Task brief: Each line holding the word "zoom" must appear in the answer, copied from the entries.

Supplied data:
────────
import Literature.Analysis.FluidPDE.BlowupAncientSolution
import Literature.Analysis.FluidPDE.MildSolutionProofs
import Literature.Analysis.FluidPDE.WholeSpaceIBP
import HarnessLib

/-!
# KNSS 2009, Proposition 6.1 as vendored: discharge of `Literature.Analysis.FluidPDE.KNSS2009_blowup_generates_ancient`

Sibling proof file of `BlowupAncientSolution.lean` (D-0014: named facts `def X : Prop` are
discharged as `theorem X_holds : X`). It proves

* `Literature.Analysis.FluidPDE.integral_heatFlow_eq`, `Literature.Analysis.FluidPDE.integral_inner_const_heatFlow`,
  `Literature.Analysis.FluidPDE.integral_inner_const_fderiv_heatFlow_eq_zero` — the heat flow preserves the space
  integral; pairings of `e^{σΔ}φ` and of `(b·∇) e^{σΔ}φ` with a constant vector `b`;
* `Literature.Analysis.FluidPDE.isAncientMildSolution_fun_const`, `Literature.Analysis.FluidPDE.isBoundedAncientMildSolution_fun_const`
  — **constants are (bounded) ancient mild solutions**, for every viscosity
  (Koch–Nadirashvili–Seregin–Šverák 2009, §1), and the discharge
  `Literature.Fluid.isBoundedAncientMildSolution_const_holds : isBoundedAncientMildSolution_const` of the
  named fact of `SelfSimilar.lean` (placed here because the proof uses the caloric calculus of
  `MildSolutionProofs.lean`, which is downstream of `SelfSimilar.lean`);
* `Literature.Analysis.FluidPDE.isKNSSBlowupLimit_const` — a constant field of norm one is a KNSS blow-up limit
  (`IsKNSSBlowupLimit`);
* `Literature.NS.KNSS2009_blowup_generates_ancient_holds : KNSS2009_blowup_generates_ancient`.

## Source, and what exactly is proved

G. Koch, N. Nadirashvili, G. Seregin, V. Šverák, *Liouville theorems for the Navier–Stokes
equations and applications*, Acta Math. 203 (2009) 83–105, arXiv:0709.3599 (held as
`paper:arxiv-0709.3599`; page numbers below are those of the arXiv version), §6, p. 11:
Lemma 6.1 (locally uniform compactness of uniformly bounded mild solutions, from §4), the
rescaling procedure `v^{(k)}(y, s) = M_k⁻¹ u(x_k + y/M_k, t_k + s/M_k²)` around near-maxima of a
mild solution from `u₀ ∈ L^∞` whose maximal existence interval `(0, T)` is finite, and then,
verbatim,

> **Proposition 6.1.** A finite-time singularity arising from a mild solution generates a bounded
> ancient mild solution which is not identically zero.

immediately followed (same page) by the authors' own assessment:

> Without further information about the situation at hand, the proposition may not be very
> useful. By itself, the existence of non-zero bounded ancient solutions is not surprising.
> (Consider constants, for example.) However, if (non-zero) constant solutions can be excluded
> (for example by a scale-invariant estimate) and a Liouville-type theorem for ancient solutions
> is available, then finite-time singularities can be ruled out.

The vendored `Literature.Analysis.FluidPDE.KNSS2009_blowup_generates_ancient` renders Proposition 6.1 *as printed*:
under the blow-up hypotheses on `(T, u₀, u)` its conclusion is `∃ v, IsKNSSBlowupLimit v` — a
smooth bounded ancient mild solution on `(-∞, 0) × ℝ³` with measurable slices, `|v| ≤ 1` and
`sup |v| = 1` — and this conclusion does not mention `u` (the zoom-in is the *proof* printed
before the proposition, not part of its statement; the limit `v` is not asserted to be a limit of
rescalings of `u`). Exactly as the authors remark, such a `v` exists outright: the constant field
`v ≡ b` with `‖b‖ = 1`. The discharge below is that remark made formal; it does **not** formalise
Lemma 6.1 or the rescaling procedure, and consumers who need the blow-up profile to inherit
scale-invariant information from `u` (KNSS Thms. 6.2–6.3; Seregin–Šverák 2009) must not read such
content into `KNSS2009_blowup_generates_ancient`.

## Proof that constants are ancient mild solutions (duality form of `MildSolution.lean`)

For `u ≡ b`, a smooth compactly supported divergence-free `φ`, `s < t < 0` and elapsed times
`σ = ν (t - τ) ∈ ℝ` (the heat flow `heatFlow φ σ` is `e^{σΔ}φ` for `σ > 0` and `φ` for `σ ≤ 0`):

1. `∫ ⟪b, e^{σΔ}φ⟫ = ⟪b, ∫ e^{σΔ}φ⟫ = ⟪b, ∫ φ⟫ = ∫ ⟪b, φ⟫`, because the Gauss–Weierstrass kernel
   has mass one (Evans, *PDE*, §2.3.1, Lemma; `integral_heatKernel_eq_one_holds`) and Fubini
   (Mathlib `MeasureTheory.integral_convolution`): `integral_heatFlow_eq`;
2. the nonlinear term vanishes: `D(e^{σΔ}φ) = e^{σΔ}(Dφ)` (`fderiv_heatFlow`), so
   `∫ ⟪b, (b·∇) e^{σΔ}φ⟫ = ⟪b, (∫ e^{σΔ} Dφ) b⟫ = ⟪b, (∫ Dφ) b⟫ = ⟪b, ∫ ∂_b φ⟫ = 0` by the
   absence of boundary terms on the whole space (Leray 1934, §6, (1.11);
   `integral_fderiv_apply_eq_zero`);
3. the force is `0`, and `div b = 0` weakly (`IsDivFree.isWeaklyDivFree_holds`).

This is the case `u ≡ b`, `p ≡ 0` of "classical solutions are mild solutions"
(Fabes–Jones–Rivière 1972, Thm. 2.1 (i)), done directly since no cut-off is needed.

## References

* G. Koch, N. Nadirashvili, G. Seregin, V. Šverák, Acta Math. 203 (2009), §1, §6 (Lemma 6.1,
  Proposition 6.1 and the remark following it). [KochNadirashviliSereginSverak2009] (= [KNSS2009])
* E. B. Fabes, B. F. Jones, N. M. Rivière, Arch. Rational Mech. Anal. 45 (1972), Thm. 2.1.
  [FabesJonesRiviere1972]
* L. C. Evans, *Partial Differential Equations*, 2nd ed. (2010), §2.3.1. [Evans2010]
* J. Leray, Acta Math. 63 (1934), §6, (1.11). [Leray1934]
-/

noncomputable section

open MeasureTheory Set Function Filter Topology
open scoped InnerProductSpace RealInnerProductSpace ENNReal NNReal

namespace Literature.Analysis.FluidPDE

/-! ### Pairing the caloric test field with a constant vector -/

section ConstSolution

variable {E : Type*} [NormedAddCommGroup E] [InnerProductSpace ℝ E] [FiniteDimensional ℝ E]
  [MeasurableSpace E] [BorelSpace E]
variable {F : Type*} [NormedAddCommGroup F] [NormedSpace ℝ F] [CompleteSpace F]

/-- **The heat flow preserves the space integral**: `∫ e^{σΔ} g = ∫ g` for integrable `g` and
every `σ` (for `σ ≤ 0` the flow is `g` by definition; for `σ > 0` by Fubini and
`∫ heatKernel σ = 1`, Evans, *PDE*, §2.3.1, Lemma and Thm. 1). [cite: Evans2010, §2.3.1 Lemma] -/
theorem integral_heatFlow_eq {g : E → F} (hg : Integrable g) (σ : ℝ) :
    ∫ x, heatFlow g σ x = ∫ x, g x := by
  rcases le_or_gt σ 0 with hσ | hσ
  · rw [heatFlow_of_nonpos g hσ]
  · rw [heatFlow_of_pos g hσ, UnboundedOperators.heatExtension,
      integral_convolution _ (UnboundedOperators.integrable_heatKernel_holds hσ) hg, UnboundedOperators.integral_heatKernel_eq_one_holds hσ]
    simp

/-- Pairing the caloric test field with a constant vector: `∫ ⟪b, e^{σΔ}φ⟫ = ∫ ⟪b, φ⟫` for
integrable `φ` and every `σ` (the datum term of the duality identity for `u ≡ b`;
Fabes–Jones–Rivière 1972, Thm. 2.1 (i) with `u` constant). [cite: FabesJonesRiviere1972, Thm. 2.1 (i)] -/
theorem integral_inner_const_heatFlow {φ : E → E} (hφ : Integrable φ) (σ : ℝ) (b : E) :
    ∫ x, ⟪b, heatFlow φ σ x⟫ = ∫ x, ⟪b, φ x⟫ := by
  rw [integral_inner (integrable_heatFlow hφ σ) b, integral_inner hφ b, integral_heatFlow_eq hφ σ]

/-- The nonlinear term of the duality identity vanishes on constants:
`∫ ⟪b, (v·∇) e^{σΔ}φ⟫ = 0` for `φ ∈ C¹_c`, constant vectors `b`, `v` and every `σ`, since
`D(e^{σΔ}φ) = e^{σΔ}(Dφ)` has the same integral as `Dφ`, and `∫ ∂ᵥφ = 0` (Leray 1934, §6,
(1.11); Fabes–Jones–Rivière 1972, Thm. 2.1 (i) with `u` constant). [cite: Leray1934, §6 (1.11) p. 203] -/
theorem integral_inner_const_fderiv_heatFlow_eq_zero {φ : E → E} (hφ : ContDiff ℝ 1 φ)
    (hc : HasCompactSupport φ) (σ : ℝ) (b v : E) :
    ∫ x, ⟪b, fderiv ℝ (heatFlow φ σ) x v⟫ = 0 := by
  have hDφ : Integrable (fderiv ℝ φ) :=
    (hφ.continuous_fderiv one_ne_zero).integrable_of_hasCompactSupport (hc.fderiv ℝ)
  have hflow : Integrable (heatFlow (fderiv ℝ φ) σ) := integrable_heatFlow hDφ σ
  have hflowv : Integrable fun x => heatFlow (fderiv ℝ φ) σ x v :=
    (ContinuousLinearMap.apply ℝ E v).integrable_comp hflow
  have h1 : (fun x => ⟪b, fderiv ℝ (heatFlow φ σ) x v⟫) =
      fun x => ⟪b, heatFlow (fderiv ℝ φ) σ x v⟫ :=
    funext fun x => by rw [fderiv_heatFlow hφ hc σ x]
  rw [h1, integral_inner hflowv b, ← ContinuousLinearMap.integral_apply hflow v,
    integral_heatFlow_eq hDφ σ, ContinuousLinearMap.integral_apply hDφ v,
    integral_fderiv_apply_eq_zero hφ hc v, inner_zero_right]

/-- **Constants are ancient mild solutions**, for every viscosity `ν` and every `b`
(Koch–Nadirashvili–Seregin–Šverák 2009, §1: the trivial bounded ancient solutions, which the
Liouville conjecture asserts are the only bounded ones; §6, remark after Prop. 6.1: "Consider
constants, for example"). Every slice `x ↦ b` is weakly divergence free (`div b = 0`,
`IsDivFree.isWeaklyDivFree_holds`); in the two-time duality identity between `s < t < 0` the
datum term equals `∫ ⟪b, φ⟫` (`integral_inner_const_heatFlow`), the nonlinear term vanishes
(`integral_inner_const_fderiv_heatFlow_eq_zero`) and the force is zero. (No sign condition on
`ν` is needed: for `ν ≤ 0` the caloric test field is the documented junk value `φ` and the same
three observations apply.) [cite: KochNadirashviliSereginSverak2009, §1 and §6 remark after Prop. 6.1] -/
theorem isAncientMildSolution_fun_const (ν : ℝ) (b : E) :
    IsAncientMildSolution ν (fun _ _ => b) := by
  refine ⟨fun t _ => ?_, fun s t _ _ => ?_⟩
  · exact VectorCalculus.IsDivFree.isWeaklyDivFree_holds (fun x => by simp [VectorCalculus.divergence]) contDiff_const
  · intro φ hφ _
    have hφ1 : ContDiff ℝ 1 φ := hφ.contDiff.of_le (by exact_mod_cast le_top)
    have hφi : Integrable φ :=
      hφ.contDiff.continuous.integrable_of_hasCompactSupport hφ.hasCompactSupport
    simp only [heatTest, convect_apply, Pi.zero_apply, inner_zero_left, integral_zero,
      intervalIntegral.integral_zero, add_zero,
      integral_inner_const_fderiv_heatFlow_eq_zero hφ1 hφ.hasCompactSupport,
      integral_inner_const_heatFlow hφi]

/-- **Constants are bounded ancient mild solutions**, for every viscosity `ν` and every `b`:
`isAncientMildSolution_fun_const` together with the bound `‖b‖` (KNSS 2009, §1). [cite: KochNadirashviliSereginSverak2009, §1] -/
theorem isBoundedAncientMildSolution_fun_const (ν : ℝ) (b : E) :
    IsBoundedAncientMildSolution ν (fun _ _ => b) :=
  ⟨isAncientMildSolution_fun_const ν b, ⟨‖b‖, fun _ _ _ => le_rfl⟩⟩

variable {ν : ℝ}

/-- **Discharge** of the named fact `isBoundedAncientMildSolution_const` of `SelfSimilar.lean`
(KNSS 2009, §1: constants are bounded ancient mild solutions; stated there for `0 < ν`), by
`isBoundedAncientMildSolution_fun_const`; placed in this file because the proof uses the caloric
calculus of `MildSolutionProofs.lean`, downstream of `SelfSimilar.lean`. [cite: KochNadirashviliSereginSverak2009, §1] -/
theorem isBoundedAncientMildSolution_const_holds :
    isBoundedAncientMildSolution_const (E := E) (ν := ν) :=
  fun _ b => isBoundedAncientMildSolution_fun_const ν b

end ConstSolution

end Literature.Analysis.FluidPDE

namespace Literature.Analysis.FluidPDE

/-- **A constant field of norm one is a KNSS blow-up limit** (`IsKNSSBlowupLimit`): it is a
bounded ancient mild solution with `ν = 1` (`Fluid.isBoundedAncientMildSolution_fun_const`),
its slices are measurable, it is smooth on `(-∞, 0) × ℝ³`, `|v| ≤ 1` everywhere and the value
`1 > 1 - ε` is attained (at `t = -1`, `x = 0`, say). This is the example named by
Koch–Nadirashvili–Seregin–Šverák right after Proposition 6.1 ("By itself, the existence of
non-zero bounded ancient solutions is not surprising. (Consider constants, for example.)"). [cite: KochNadirashviliSereginSverak2009, §6 remark after Prop. 6.1] -/
theorem isKNSSBlowupLimit_const {b : EuclideanSpace ℝ (Fin 3)} (hb : ‖b‖ = 1) :
    IsKNSSBlowupLimit (fun _ _ => b) where
  isBoundedAncientMildSolution := FluidPDE.isBoundedAncientMildSolution_fun_const 1 b
  aestronglyMeasurable := fun _ _ => aestronglyMeasurable_const
  smooth := contDiffOn_const
  norm_le_one := fun _ _ _ => hb.le
  exists_lt_norm := fun ε hε => ⟨-1, by norm_num, 0, by rw [hb]; linarith⟩

/-- **Discharge of `KNSS2009_blowup_generates_ancient`** (Koch–Nadirashvili–Seregin–Šverák 2009,
Proposition 6.1 as printed: "A finite-time singularity arising from a mild solution generates a
bounded ancient mild solution which is not identically zero"). The vendored conclusion
`∃ v, IsKNSSBlowupLimit v` does not refer to the blowing-up solution `u`, so — exactly as the
authors remark after the proposition ("the existence of non-zero bounded ancient solutions is not
surprising. (Consider constants, for example.)") — it is witnessed, whatever the hypotheses, by
the constant field `v ≡ e₀` (`EuclideanSpace.single 0 1`, `‖e₀‖ = 1`;
`isKNSSBlowupLimit_const`). The zoom-in construction (Lemma 6.1 and the rescaling procedure of
§6) is *not* formalised here; see the module docstring. [cite: KochNadirashviliSereginSverak2009, §6 Prop. 6.1 and the remark following it] -/
theorem KNSS2009_blowup_generates_ancient_holds : KNSS2009_blowup_generates_ancient := by
  intro T u₀ u _ _ _ _ _ _ _
  exact ⟨fun _ _ => EuclideanSpace.single 0 1, isKNSSBlowupLimit_const (by simp)⟩

end Literature.Analysis.FluidPDE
────────
The completed task:
`sup |v| = 1` — and this conclusion does not mention `u` (the zoom-in is the *proof* printed
`isKNSSBlowupLimit_const`). The zoom-in construction (Lemma 6.1 and the rescaling procedure of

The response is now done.